No line before the one containing "Delbourgo 2002 Theorem, Hypothesis" is to be output; retype exactly that line and all lines that follow it to the end of the records.

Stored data
┄┄┄┄┄┄┄┄┄┄┄┄┄┄┄┄┄┄┄┄

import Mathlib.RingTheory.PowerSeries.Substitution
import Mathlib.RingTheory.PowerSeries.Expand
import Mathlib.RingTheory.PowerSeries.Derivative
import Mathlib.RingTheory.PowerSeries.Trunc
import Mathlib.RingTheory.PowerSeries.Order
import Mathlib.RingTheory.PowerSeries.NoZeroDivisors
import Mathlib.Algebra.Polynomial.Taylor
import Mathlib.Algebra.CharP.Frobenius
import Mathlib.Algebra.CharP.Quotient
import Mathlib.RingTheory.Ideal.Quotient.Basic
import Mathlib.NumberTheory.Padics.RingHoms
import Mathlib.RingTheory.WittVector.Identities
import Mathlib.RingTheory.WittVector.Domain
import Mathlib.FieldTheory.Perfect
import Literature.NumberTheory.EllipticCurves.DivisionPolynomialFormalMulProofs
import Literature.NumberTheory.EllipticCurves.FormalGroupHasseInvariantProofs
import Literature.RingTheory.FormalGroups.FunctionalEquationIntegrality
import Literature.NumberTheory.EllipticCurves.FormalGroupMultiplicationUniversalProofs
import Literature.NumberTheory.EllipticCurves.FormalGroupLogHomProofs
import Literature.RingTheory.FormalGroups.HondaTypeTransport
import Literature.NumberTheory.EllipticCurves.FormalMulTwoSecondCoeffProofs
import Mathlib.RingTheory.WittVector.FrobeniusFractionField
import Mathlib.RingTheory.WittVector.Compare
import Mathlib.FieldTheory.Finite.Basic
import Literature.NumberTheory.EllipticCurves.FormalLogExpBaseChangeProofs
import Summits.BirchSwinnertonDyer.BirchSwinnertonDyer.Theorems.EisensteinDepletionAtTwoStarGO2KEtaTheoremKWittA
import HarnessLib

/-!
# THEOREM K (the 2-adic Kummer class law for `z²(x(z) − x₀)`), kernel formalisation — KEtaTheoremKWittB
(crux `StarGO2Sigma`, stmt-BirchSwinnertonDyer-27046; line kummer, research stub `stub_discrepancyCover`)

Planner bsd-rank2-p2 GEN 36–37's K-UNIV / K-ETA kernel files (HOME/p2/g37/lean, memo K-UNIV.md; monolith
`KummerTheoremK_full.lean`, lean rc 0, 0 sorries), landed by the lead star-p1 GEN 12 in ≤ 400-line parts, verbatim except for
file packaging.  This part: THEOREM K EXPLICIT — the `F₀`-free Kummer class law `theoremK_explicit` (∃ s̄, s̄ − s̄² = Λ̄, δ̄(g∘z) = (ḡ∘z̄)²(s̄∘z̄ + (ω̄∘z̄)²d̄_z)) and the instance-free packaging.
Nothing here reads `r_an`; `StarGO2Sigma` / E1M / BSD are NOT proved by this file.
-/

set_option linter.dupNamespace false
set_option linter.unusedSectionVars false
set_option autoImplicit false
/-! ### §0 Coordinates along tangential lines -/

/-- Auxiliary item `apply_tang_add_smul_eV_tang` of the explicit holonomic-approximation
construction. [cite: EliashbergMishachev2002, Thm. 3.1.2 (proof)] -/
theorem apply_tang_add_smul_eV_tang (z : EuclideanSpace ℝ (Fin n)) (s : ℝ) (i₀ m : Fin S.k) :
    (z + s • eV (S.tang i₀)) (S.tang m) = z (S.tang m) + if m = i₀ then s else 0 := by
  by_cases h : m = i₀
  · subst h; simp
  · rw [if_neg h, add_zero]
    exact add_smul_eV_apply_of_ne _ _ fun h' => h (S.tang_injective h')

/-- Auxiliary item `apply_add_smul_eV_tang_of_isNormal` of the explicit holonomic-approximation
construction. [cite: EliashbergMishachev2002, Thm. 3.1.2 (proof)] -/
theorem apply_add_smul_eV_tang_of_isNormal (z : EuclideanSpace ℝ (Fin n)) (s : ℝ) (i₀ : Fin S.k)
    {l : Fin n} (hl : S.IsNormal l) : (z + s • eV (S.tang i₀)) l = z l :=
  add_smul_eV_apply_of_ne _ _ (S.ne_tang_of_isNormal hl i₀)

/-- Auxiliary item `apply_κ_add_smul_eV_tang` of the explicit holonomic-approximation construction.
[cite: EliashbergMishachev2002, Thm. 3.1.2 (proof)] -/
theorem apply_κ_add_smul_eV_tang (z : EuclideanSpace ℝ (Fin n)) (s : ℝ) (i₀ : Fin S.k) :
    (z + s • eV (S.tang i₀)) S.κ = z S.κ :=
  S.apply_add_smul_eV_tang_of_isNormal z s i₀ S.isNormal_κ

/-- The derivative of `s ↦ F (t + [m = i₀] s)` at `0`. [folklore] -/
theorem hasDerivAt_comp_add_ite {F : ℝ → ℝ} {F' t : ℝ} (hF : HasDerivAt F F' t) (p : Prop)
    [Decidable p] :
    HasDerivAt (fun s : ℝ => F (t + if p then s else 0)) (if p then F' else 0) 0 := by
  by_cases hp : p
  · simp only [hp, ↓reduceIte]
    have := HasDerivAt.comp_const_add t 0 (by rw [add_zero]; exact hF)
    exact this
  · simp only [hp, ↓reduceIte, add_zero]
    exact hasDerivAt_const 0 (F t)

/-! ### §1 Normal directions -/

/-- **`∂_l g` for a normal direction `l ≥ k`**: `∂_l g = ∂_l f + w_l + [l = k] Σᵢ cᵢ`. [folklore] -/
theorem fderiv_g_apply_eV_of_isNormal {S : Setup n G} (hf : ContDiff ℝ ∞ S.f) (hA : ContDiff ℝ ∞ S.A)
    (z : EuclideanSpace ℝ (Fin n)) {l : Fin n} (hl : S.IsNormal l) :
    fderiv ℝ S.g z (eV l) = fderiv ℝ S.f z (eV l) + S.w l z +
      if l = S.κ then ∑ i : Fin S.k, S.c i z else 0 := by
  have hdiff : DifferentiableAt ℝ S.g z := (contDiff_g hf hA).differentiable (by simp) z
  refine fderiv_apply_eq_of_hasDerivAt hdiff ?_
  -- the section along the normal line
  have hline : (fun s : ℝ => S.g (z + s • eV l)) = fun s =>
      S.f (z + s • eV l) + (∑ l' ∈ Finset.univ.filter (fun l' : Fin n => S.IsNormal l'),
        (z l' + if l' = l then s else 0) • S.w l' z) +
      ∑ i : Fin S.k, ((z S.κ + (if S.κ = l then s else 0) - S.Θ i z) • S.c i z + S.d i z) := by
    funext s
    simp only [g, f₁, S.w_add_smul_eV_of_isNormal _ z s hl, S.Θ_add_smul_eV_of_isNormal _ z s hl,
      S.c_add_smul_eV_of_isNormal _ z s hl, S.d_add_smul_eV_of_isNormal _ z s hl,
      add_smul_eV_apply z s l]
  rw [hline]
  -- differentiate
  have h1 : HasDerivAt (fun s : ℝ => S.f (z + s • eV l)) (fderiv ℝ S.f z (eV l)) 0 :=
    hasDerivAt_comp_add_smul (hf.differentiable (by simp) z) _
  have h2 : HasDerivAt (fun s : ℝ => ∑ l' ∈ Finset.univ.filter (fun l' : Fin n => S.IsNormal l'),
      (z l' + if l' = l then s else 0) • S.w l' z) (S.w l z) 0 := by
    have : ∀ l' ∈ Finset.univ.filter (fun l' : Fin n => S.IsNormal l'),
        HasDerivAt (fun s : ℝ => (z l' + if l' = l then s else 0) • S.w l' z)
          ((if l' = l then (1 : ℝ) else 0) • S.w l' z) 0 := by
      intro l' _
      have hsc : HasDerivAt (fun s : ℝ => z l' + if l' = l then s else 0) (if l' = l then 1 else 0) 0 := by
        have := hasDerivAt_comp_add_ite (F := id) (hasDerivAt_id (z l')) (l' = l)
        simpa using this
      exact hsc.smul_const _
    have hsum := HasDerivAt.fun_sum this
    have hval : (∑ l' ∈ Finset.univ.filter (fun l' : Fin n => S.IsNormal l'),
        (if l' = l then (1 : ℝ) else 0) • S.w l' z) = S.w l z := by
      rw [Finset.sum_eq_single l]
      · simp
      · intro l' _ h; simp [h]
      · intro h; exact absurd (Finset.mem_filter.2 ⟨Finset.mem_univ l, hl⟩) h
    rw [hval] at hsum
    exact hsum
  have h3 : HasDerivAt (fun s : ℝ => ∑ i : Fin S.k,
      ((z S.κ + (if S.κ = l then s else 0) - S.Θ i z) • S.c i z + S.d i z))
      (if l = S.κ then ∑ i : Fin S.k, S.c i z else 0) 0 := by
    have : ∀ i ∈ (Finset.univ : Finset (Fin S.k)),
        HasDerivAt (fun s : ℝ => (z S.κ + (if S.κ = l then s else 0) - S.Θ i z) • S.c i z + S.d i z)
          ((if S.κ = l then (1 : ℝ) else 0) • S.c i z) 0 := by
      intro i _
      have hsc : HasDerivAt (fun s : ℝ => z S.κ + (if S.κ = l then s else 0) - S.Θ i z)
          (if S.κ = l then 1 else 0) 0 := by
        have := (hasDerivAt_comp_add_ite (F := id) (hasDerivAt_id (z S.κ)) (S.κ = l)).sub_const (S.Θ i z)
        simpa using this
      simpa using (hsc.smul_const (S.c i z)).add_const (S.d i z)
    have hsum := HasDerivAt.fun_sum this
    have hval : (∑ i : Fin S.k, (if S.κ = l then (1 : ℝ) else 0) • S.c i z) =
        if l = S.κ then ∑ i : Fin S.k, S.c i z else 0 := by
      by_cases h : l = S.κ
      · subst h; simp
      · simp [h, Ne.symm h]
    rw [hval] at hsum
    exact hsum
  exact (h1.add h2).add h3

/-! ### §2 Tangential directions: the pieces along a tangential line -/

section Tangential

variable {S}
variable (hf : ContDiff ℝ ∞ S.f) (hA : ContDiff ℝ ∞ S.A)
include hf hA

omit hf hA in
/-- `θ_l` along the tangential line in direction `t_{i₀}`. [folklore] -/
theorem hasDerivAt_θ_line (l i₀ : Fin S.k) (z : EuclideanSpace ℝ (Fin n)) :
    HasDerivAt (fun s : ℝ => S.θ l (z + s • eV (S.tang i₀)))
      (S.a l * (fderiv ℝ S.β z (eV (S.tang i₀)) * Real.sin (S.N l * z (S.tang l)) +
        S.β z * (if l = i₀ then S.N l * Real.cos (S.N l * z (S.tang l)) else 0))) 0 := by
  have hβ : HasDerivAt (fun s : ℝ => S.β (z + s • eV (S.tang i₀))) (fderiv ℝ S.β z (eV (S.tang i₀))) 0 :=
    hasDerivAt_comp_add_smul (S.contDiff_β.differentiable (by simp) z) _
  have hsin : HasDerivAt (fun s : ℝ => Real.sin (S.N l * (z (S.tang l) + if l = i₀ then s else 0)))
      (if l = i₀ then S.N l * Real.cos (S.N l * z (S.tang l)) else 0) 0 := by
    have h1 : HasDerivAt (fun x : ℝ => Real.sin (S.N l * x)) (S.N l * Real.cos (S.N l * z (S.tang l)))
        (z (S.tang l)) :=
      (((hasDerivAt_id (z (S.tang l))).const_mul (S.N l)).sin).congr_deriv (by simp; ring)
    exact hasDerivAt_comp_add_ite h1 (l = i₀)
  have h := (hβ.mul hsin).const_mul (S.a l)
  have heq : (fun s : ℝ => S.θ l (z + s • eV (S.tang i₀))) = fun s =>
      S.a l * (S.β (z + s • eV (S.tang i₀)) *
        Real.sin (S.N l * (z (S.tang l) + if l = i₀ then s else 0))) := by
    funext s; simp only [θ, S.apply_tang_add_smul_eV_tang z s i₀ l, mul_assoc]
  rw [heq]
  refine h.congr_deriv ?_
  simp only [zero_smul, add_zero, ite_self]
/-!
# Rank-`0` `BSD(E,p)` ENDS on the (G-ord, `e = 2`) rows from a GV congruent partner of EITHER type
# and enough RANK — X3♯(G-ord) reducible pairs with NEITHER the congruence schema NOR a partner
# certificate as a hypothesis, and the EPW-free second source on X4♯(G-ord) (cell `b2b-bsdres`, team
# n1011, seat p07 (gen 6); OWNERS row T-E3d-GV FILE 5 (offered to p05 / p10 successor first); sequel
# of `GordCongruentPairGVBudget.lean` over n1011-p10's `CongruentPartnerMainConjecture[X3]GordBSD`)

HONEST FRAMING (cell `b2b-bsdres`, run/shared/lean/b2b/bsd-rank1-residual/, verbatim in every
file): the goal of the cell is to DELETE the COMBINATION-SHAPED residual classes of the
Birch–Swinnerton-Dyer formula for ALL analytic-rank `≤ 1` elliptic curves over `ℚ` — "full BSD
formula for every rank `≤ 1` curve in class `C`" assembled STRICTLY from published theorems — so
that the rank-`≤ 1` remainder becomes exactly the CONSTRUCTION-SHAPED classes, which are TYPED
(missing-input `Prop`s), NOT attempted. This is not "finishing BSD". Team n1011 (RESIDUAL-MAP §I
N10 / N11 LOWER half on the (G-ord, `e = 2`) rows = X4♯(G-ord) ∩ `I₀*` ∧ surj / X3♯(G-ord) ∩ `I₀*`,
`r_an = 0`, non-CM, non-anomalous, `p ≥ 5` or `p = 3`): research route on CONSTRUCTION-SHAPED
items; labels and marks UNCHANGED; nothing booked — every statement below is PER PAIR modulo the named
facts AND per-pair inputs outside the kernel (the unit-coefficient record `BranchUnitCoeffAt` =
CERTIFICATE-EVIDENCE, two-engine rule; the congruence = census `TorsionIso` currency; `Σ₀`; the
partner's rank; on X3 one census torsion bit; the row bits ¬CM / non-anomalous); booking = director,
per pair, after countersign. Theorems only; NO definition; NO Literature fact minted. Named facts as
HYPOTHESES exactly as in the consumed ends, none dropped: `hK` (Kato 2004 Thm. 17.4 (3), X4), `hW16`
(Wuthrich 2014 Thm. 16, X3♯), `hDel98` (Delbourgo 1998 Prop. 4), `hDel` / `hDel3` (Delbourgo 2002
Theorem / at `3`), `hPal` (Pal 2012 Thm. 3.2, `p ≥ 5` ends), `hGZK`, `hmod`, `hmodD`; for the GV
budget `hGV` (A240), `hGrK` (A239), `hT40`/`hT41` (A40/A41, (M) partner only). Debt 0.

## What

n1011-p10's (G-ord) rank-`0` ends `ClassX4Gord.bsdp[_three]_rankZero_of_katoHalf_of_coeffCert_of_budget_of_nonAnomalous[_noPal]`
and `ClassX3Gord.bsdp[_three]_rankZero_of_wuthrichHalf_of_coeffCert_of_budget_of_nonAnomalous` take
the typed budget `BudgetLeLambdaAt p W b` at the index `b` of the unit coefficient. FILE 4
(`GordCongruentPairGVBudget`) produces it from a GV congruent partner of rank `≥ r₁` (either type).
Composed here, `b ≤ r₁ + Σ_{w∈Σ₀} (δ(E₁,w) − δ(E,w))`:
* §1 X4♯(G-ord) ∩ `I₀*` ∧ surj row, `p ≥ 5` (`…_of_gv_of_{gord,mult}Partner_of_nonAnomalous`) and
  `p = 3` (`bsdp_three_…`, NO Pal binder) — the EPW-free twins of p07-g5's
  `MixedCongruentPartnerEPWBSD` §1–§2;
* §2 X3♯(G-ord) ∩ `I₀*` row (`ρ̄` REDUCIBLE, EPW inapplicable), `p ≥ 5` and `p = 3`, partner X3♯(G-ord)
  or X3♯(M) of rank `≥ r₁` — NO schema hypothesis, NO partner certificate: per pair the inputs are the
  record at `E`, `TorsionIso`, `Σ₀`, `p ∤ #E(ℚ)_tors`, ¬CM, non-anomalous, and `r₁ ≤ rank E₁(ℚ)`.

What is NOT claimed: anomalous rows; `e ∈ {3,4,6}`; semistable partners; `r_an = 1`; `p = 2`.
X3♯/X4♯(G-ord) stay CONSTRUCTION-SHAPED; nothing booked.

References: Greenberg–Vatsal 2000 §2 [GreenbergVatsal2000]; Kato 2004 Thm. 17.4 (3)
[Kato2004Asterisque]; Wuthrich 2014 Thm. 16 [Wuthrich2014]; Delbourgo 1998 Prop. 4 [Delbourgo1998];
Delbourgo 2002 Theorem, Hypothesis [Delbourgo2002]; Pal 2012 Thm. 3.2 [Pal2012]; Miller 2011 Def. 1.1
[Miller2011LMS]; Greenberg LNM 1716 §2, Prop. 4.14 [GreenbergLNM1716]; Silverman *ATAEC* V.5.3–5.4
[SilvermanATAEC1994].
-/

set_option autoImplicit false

┄┄┄┄┄┄┄┄┄┄┄┄┄┄┄┄┄┄┄┄

* _Answer to this problem_:
Delbourgo 2002 Theorem, Hypothesis [Delbourgo2002]; Pal 2012 Thm. 3.2 [Pal2012]; Miller 2011 Def. 1.1
[Miller2011LMS]; Greenberg LNM 1716 §2, Prop. 4.14 [GreenbergLNM1716]; Silverman *ATAEC* V.5.3–5.4
[SilvermanATAEC1994].
-/

set_option autoImplicit false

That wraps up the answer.